Qual é a diferença entre NBR 13714, NBR 10897, NBR 16704 e NFPA 20?
A NBR 13714 trata de hidrantes e mangotinhos; a NBR 10897, de sprinklers. A NBR 16704 e a NFPA 20 tratam dos conjuntos de bombas estacionárias usados nesses sistemas. A Instrução Técnica estadual conecta essas referências à classificação da ocupação e ao processo de aprovação.
Um mesmo empreendimento frequentemente precisa das quatro referências ao mesmo tempo: hidrantes para combate manual, sprinklers para supressão automática e o conjunto de bombas que pressuriza os dois sistemas — cada bloco com sua norma de projeto.
| Referência | Escopo |
|---|---|
| NBR 13714 | Hidrantes e mangotinhos |
| NBR 10897 | Sprinklers (chuveiros automáticos) |
| NBR 16704 | Conjuntos de bombas estacionárias |
| NFPA 20 | Instalação de bombas estacionárias de proteção contra incêndio |
| IT estadual | Exigência e aprovação da ocupação |
Quais são os tipos 1, 2 e 3 da NBR 13714?
O tipo 1 usa mangotinho semirrígido já conectado e foi concebido para o primeiro combate por ocupantes; os tipos 2 e 3 usam hidrantes e mangueiras acopláveis para brigadas treinadas e bombeiros.
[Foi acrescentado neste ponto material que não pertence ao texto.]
/-! ### The composition: the six stubs imply the crux (kernel-checked, no `sorry` outside the stubs) -/

/-- **`PaleySosRung` from the six stubs.** Fix `t ≥ 1`; the shell (S) at level `t` yields an
exponent `η > 0` and a threshold; (D) and (P) at `r = t` yield a threshold, a pattern size `k` and
a threshold; put `K = k`, `L = 2K + 2` and let `C` be the Weil constant of (N) at `K`. For a prime
`p ≡ 1 (mod 4)`, `p ≥ p₀`, take the patch size `m = ⌊p^{1/L}⌋`, so that `C·m^K ≤ √p`, `m` exceeds
every threshold, and `m ≥ p^{1/(2L)}`. The family of complemented patches `x ↦ (P_p.comap x)ᶜ`,
`x : Fin m ↪ Fin p`, is `K`-wise `m^{-K}`-biased by (N); by (P) at most a third of the samples
violate codegree concentration, so some patch `H` has it; (D) gives the cross-matrix bounds for `H`,
(S) gives levels `α` with a PSD filled matrix and `m^η ≤ m·α₁`, (F) makes the FK moments of `H`
Lasserre-feasible for `Hᶜ = P_p.comap x` with value `m·α₁`, and (I) transfers
`m^η ≤ las_t(P_p.comap x) ≤ las_t(P_p)`; finally `p^{η/(2L)} ≤ m^η`. -/
theorem PaleySosRung_of : PaleySosRung := by
  intro t ht
  -- (S), (D), (P), (N): the parameters of the line at level `t`
  obtain ⟨η, hη, n₀, hS⟩ := stub_filledShell t ht
  obtain ⟨m₁, hD⟩ := stub_crossNormOfCodegrees t
  obtain ⟨K, m₂, hP⟩ := stub_smallBiasCodegrees t
  obtain ⟨C, hC0, hN⟩ := stub_paleyPatternBias K
  set L : ℕ := 2 * K + 2 with hL
  set M₀ : ℕ := max 1 (max n₀ (max m₁ m₂)) with hM₀
  set p₀ : ℕ := max (⌈C⌉₊ ^ L) (max ((M₀ + 1) ^ L) (4 ^ L)) with hp₀
  have hLne : L ≠ 0 := by omega
  refine ⟨(L : ℝ)⁻¹ * ((1 / 2 : ℝ) * η), by positivity, p₀, fun p hp hprime h4 => ?_⟩
  -- basic facts about `p`
  have hp1 : (1 : ℝ) ≤ p := by exact_mod_cast hprime.one_lt.le
  have hp0 : (0 : ℝ) ≤ p := by positivity
  -- `ρ = p^{1/L}` and the patch size `m = ⌊ρ⌋`
  set ρ : ℝ := (p : ℝ) ^ ((L : ℝ)⁻¹) with hρ
  have hρ0 : 0 ≤ ρ := Real.rpow_nonneg hp0 _
  have hρL : ρ ^ L = (p : ℝ) := Real.rpow_inv_natCast_pow hp0 hLne
  set m : ℕ := ⌊ρ⌋₊ with hm
  have hmρ : (m : ℝ) ≤ ρ := Nat.floor_le hρ0
  have hρm : ρ < m + 1 := Nat.lt_floor_add_one ρ
  -- `L`-th roots of the three lower bounds on `p`
  have root_le : ∀ x : ℝ, 0 ≤ x → x ^ L ≤ (p : ℝ) → x ≤ ρ := by
    intro x hx hxL
    rw [← hρL] at hxL
    exact (pow_le_pow_iff_left₀ hx hρ0 hLne).1 hxL
  have hCρ : C ≤ ρ := by
    refine (Nat.le_ceil C).trans (root_le _ (by positivity) ?_)
    exact_mod_cast (le_max_left _ _).trans hp
  have hMρ : (M₀ : ℝ) + 1 ≤ ρ := by
    have h := root_le ((M₀ : ℝ) + 1) (by positivity)
      (by exact_mod_cast ((le_max_left _ _).trans (le_max_right _ _)).trans hp)
    exact h
  have h4ρ : (4 : ℝ) ≤ ρ :=
    root_le 4 (by norm_num) (by exact_mod_cast ((le_max_right _ _).trans (le_max_right _ _)).trans hp)
  -- `m` exceeds every threshold
  have hmM : M₀ ≤ m := by
    have h : (M₀ : ℝ) < (m : ℝ) + 1 := by linarith
    have h' : M₀ < m + 1 := by exact_mod_cast h
    omega
  have hm1 : 1 ≤ m := le_trans (le_max_left _ _) hmM
  have hmn₀ : n₀ ≤ m := le_trans ((le_max_left _ _).trans (le_max_right _ _)) hmM
  have hmm₁ : m₁ ≤ m :=
    le_trans (((le_max_left _ _).trans (le_max_right _ _)).trans (le_max_right _ _)) hmM
  have hmm₂ : m₂ ≤ m :=
    le_trans (((le_max_right _ _).trans (le_max_right _ _)).trans (le_max_right _ _)) hmM
  have hm1R : (1 : ℝ) ≤ m := by exact_mod_cast hm1
  have hm0R : (0 : ℝ) < m := by linarith
  -- `m ≤ p`: the sample space `Fin m ↪ Fin p` is nonempty
  have hmp : m ≤ p := by
    have h : (m : ℝ) ≤ p := by
      refine hmρ.trans ?_
      calc ρ = (p : ℝ) ^ ((L : ℝ)⁻¹) := rfl
        _ ≤ (p : ℝ) ^ (1 : ℝ) := by
            refine Real.rpow_le_rpow_of_exponent_le hp1 ?_
            exact inv_le_one_of_one_le₀ (by exact_mod_cast Nat.one_le_iff_ne_zero.2 hLne)
        _ = p := Real.rpow_one _
    exact_mod_cast h
  -- `C · m^K ≤ √p`: the Weil biases are below the small-bias threshold
  have hsqrt : Real.sqrt p = ρ ^ (K + 1) := by
    have hsq : ρ ^ (K + 1) * ρ ^ (K + 1) = (p : ℝ) := by
      rw [← pow_add, show K + 1 + (K + 1) = L by omega, hρL]
    rw [← hsq, Real.sqrt_mul_self (pow_nonneg hρ0 _)]
  have hCm : C * (m : ℝ) ^ K ≤ Real.sqrt p := by
    rw [hsqrt, pow_succ']
    exact mul_le_mul hCρ (pow_le_pow_left₀ (Nat.cast_nonneg m) hmρ K) (by positivity) hρ0
  -- `p^{η/(2L)} ≤ m^η`
  have hfinal : (p : ℝ) ^ ((L : ℝ)⁻¹ * ((1 / 2 : ℝ) * η)) ≤ (m : ℝ) ^ η := by
    rw [Real.rpow_mul hp0, Real.rpow_mul hρ0, ← Real.sqrt_eq_rpow]
    refine Real.rpow_le_rpow (Real.sqrt_nonneg _) ?_ hη.le
    -- `√ρ ≤ m` from `ρ < m + 1`, `ρ ≥ 4`
    have h2 : (2 : ℝ) ≤ Real.sqrt ρ := by
      rw [show (2 : ℝ) = Real.sqrt 4 by
        rw [show (4 : ℝ) = 2 ^ 2 by norm_num, Real.sqrt_sq (by norm_num)]]
      exact Real.sqrt_le_sqrt h4ρ
    have hsq : Real.sqrt ρ * Real.sqrt ρ = ρ := Real.mul_self_sqrt hρ0
    nlinarith
  -- the Paley graph, the sample space and the family of complemented patches
  set G₀ : SimpleGraph (Fin p) := paleyGraph p with hG₀
  haveI instG : DecidableRel G₀.Adj := Classical.decRel _
  haveI : DecidableEq (Fin m ↪ Fin p) := Classical.decEq _
  have hcard : 0 < Fintype.card (Fin m ↪ Fin p) := by
    rw [Fintype.card_pos_iff]
    exact Function.Embedding.nonempty_of_card_le (by simpa using hmp)
  set H : (Fin m ↪ Fin p) → SimpleGraph (Fin m) := fun x => (G₀.comap x)ᶜ with hH
  -- (N) ⇒ the family is `K`-wise `m^{-K}`-biased (signs of `H x` are minus those of `G₀`)
  have hbias : ∀ E : Finset (Fin m × Fin m), E.Nonempty → E.card ≤ K →
      (∀ e ∈ E, e.1 < e.2) →
      |∑ x : (Fin m ↪ Fin p), ∏ e ∈ E, (if (H x).Adj e.1 e.2 then (1 : ℝ) else -1)|
        ≤ (Fintype.card (Fin m ↪ Fin p) : ℝ) / (m : ℝ) ^ K := by
    intro E hE hEk hEo
    have hflip : ∀ x : (Fin m ↪ Fin p), ∏ e ∈ E, (if (H x).Adj e.1 e.2 then (1 : ℝ) else -1)
        = (-1) ^ E.card * ∏ e ∈ E, (if G₀.Adj (x e.1) (x e.2) then (1 : ℝ) else -1) := by
      intro x
      rw [← Finset.prod_neg]
      refine Finset.prod_congr rfl fun e he => ?_
      have hne : e.1 ≠ e.2 := (hEo e he).ne
      have hadj : (H x).Adj e.1 e.2 ↔ ¬ G₀.Adj (x e.1) (x e.2) := by
        simp only [hH, SimpleGraph.compl_adj, SimpleGraph.comap_adj]
        exact ⟨fun h => h.2, fun h => ⟨hne, h⟩⟩
      by_cases h : G₀.Adj (x e.1) (x e.2)
      · rw [if_neg (fun h' => hadj.1 h' h), if_pos h]
      · rw [if_pos (hadj.2 h), if_neg h, neg_neg]
    rw [Finset.sum_congr rfl fun x _ => hflip x, ← Finset.mul_sum, abs_mul, abs_pow, abs_neg,
      abs_one, one_pow, one_mul]
    have hW := hN p hprime h4 m E hE hEk hEo
    refine hW.trans ?_
    have hstep : C / Real.sqrt p ≤ 1 / (m : ℝ) ^ K := by
      rw [div_le_div_iff₀ (by positivity) (by positivity), one_mul]
      exact hCm
    calc C / Real.sqrt p * (Fintype.card (Fin m ↪ Fin p) : ℝ)
        ≤ 1 / (m : ℝ) ^ K * (Fintype.card (Fin m ↪ Fin p) : ℝ) :=
          mul_le_mul_of_nonneg_right hstep (Nat.cast_nonneg _)
      _ = (Fintype.card (Fin m ↪ Fin p) : ℝ) / (m : ℝ) ^ K := by
          rw [one_div, inv_mul_eq_div]
  -- (P): all but at most a third of the samples have concentrated star codegrees
  obtain ⟨B, hB, hPB⟩ := hP m hmm₂ (Fin m ↪ Fin p) H hbias
  -- a good sample
  have hlt : B.card < (Finset.univ : Finset (Fin m ↪ Fin p)).card := by
    rw [Finset.card_univ]
    omega
  obtain ⟨x, -, hx⟩ := Finset.exists_mem_notMem_of_card_lt_card hlt
  -- (D): cross-matrix bounds for the good complemented patch; (S): the levels; (F): feasibility
  have hcross := hD m hmm₁ (H x) (hPB x hx)
  obtain ⟨α, hα0, hval, hpsd⟩ := hS m hmn₀ (H x) hcross
  have hM : (momentMatrix t (fkMoments (H x) α)).PosSemidef :=
    stub_filledReduction m t (H x) α hα0 hpsd
  have hfeas : IsLasserreFeasible (H x)ᶜ t (fkMoments (H x) α) := by
    refine ⟨?_, ?_, hM⟩
    · rw [fkMoments_empty, hα0]
    · intro u v huv
      rw [SimpleGraph.compl_adj] at huv
      exact fkMoments_pair_of_not_adj _ α huv.1 huv.2
  have hlas := hfeas.sum_singleton_le_lasserreStableBound ht
  rw [sum_fkMoments_singleton, Fintype.card_fin] at hlas
  have hHc : (H x)ᶜ = G₀.comap x := compl_compl _
  rw [hHc] at hlas
  have hI := stub_inducedMonotone G₀ x ht
  rw [← paleyGraph_eq_fromRel]
  exact hfinal.trans (hval.trans (hlas.trans hI))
A capacidade cresce do tipo 1 ao tipo 3. A seleção decorre da ocupação definida na IT estadual, e vazão e pressão vêm da Tabela 1 da norma.
No detalhe: o tipo 1 é o sistema de mangotinhos — pontos de tomada com mangueira semirrígida já conectada e esguicho regulável, projetados para serem operados por qualquer ocupante da edificação, sem treinamento, nos minutos iniciais. Os tipos 2 e 3 são sistemas de hidrantes, com mangueiras de incêndio acopláveis e vazões maiores; o tipo 3 é o mais exigente, usado em ocupações de maior risco.
| Tipo | Dispositivo | Operador previsto | Fonte da seleção |
|---|---|---|---|
| Tipo 1 | Mangotinho semirrígido conectado | Ocupantes sem treinamento | IT estadual + Tabela 1 da norma |
| Tipo 2 | Hidrante com mangueira acoplável | Brigada treinada | IT estadual + Tabela 1 da norma |
| Tipo 3 | Hidrante com mangueira acoplável (maior capacidade) | Brigada treinada e Corpo de Bombeiros | IT estadual + Tabela 1 da norma |
Como a NBR 13714 define a vazão e a pressão de projeto?
Cada tipo possui vazão e pressão mínimas na Tabela 1, verificadas com as duas saídas hidraulicamente mais desfavoráveis operando simultaneamente. Esse par vazão–pressão é o dado de entrada do conjunto de bombas. Altura geométrica e perdas da rede são somadas antes da seleção do equipamento.
As saídas mais desfavoráveis são tipicamente as mais altas e mais distantes da bomba. É essa condição de pior caso, e não a média do sistema, que dimensiona a bomba de incêndio: ela precisa entregar a vazão de projeto na pressão mínima exigida no ponto mais difícil da rede.
Quais componentes formam um sistema de hidrantes e mangotinhos?
O sistema tem cinco blocos: reserva técnica de incêndio, tubulação exclusiva, hidrantes ou mangotinhos em abrigos, dispositivo de recalque acessível ao Corpo de Bombeiros e, quando a gravidade não basta, conjunto de bombas. A reserva e a rede atendem à demanda; o dispositivo permite reforço externo; as bombas mantêm o ponto hidráulico do projeto.
Um sistema NBR 13714 completo tem cinco blocos. A reserva técnica de incêndio (RTI) é o volume de água exclusivo para combate, mantido em reservatório próprio ou em compartimento dedicado do reservatório do prédio — o volume mínimo decorre do tipo de sistema e da IT estadual. A rede de tubulação é exclusiva do combate a incêndio, não pode ser compartilhada com o consumo predial.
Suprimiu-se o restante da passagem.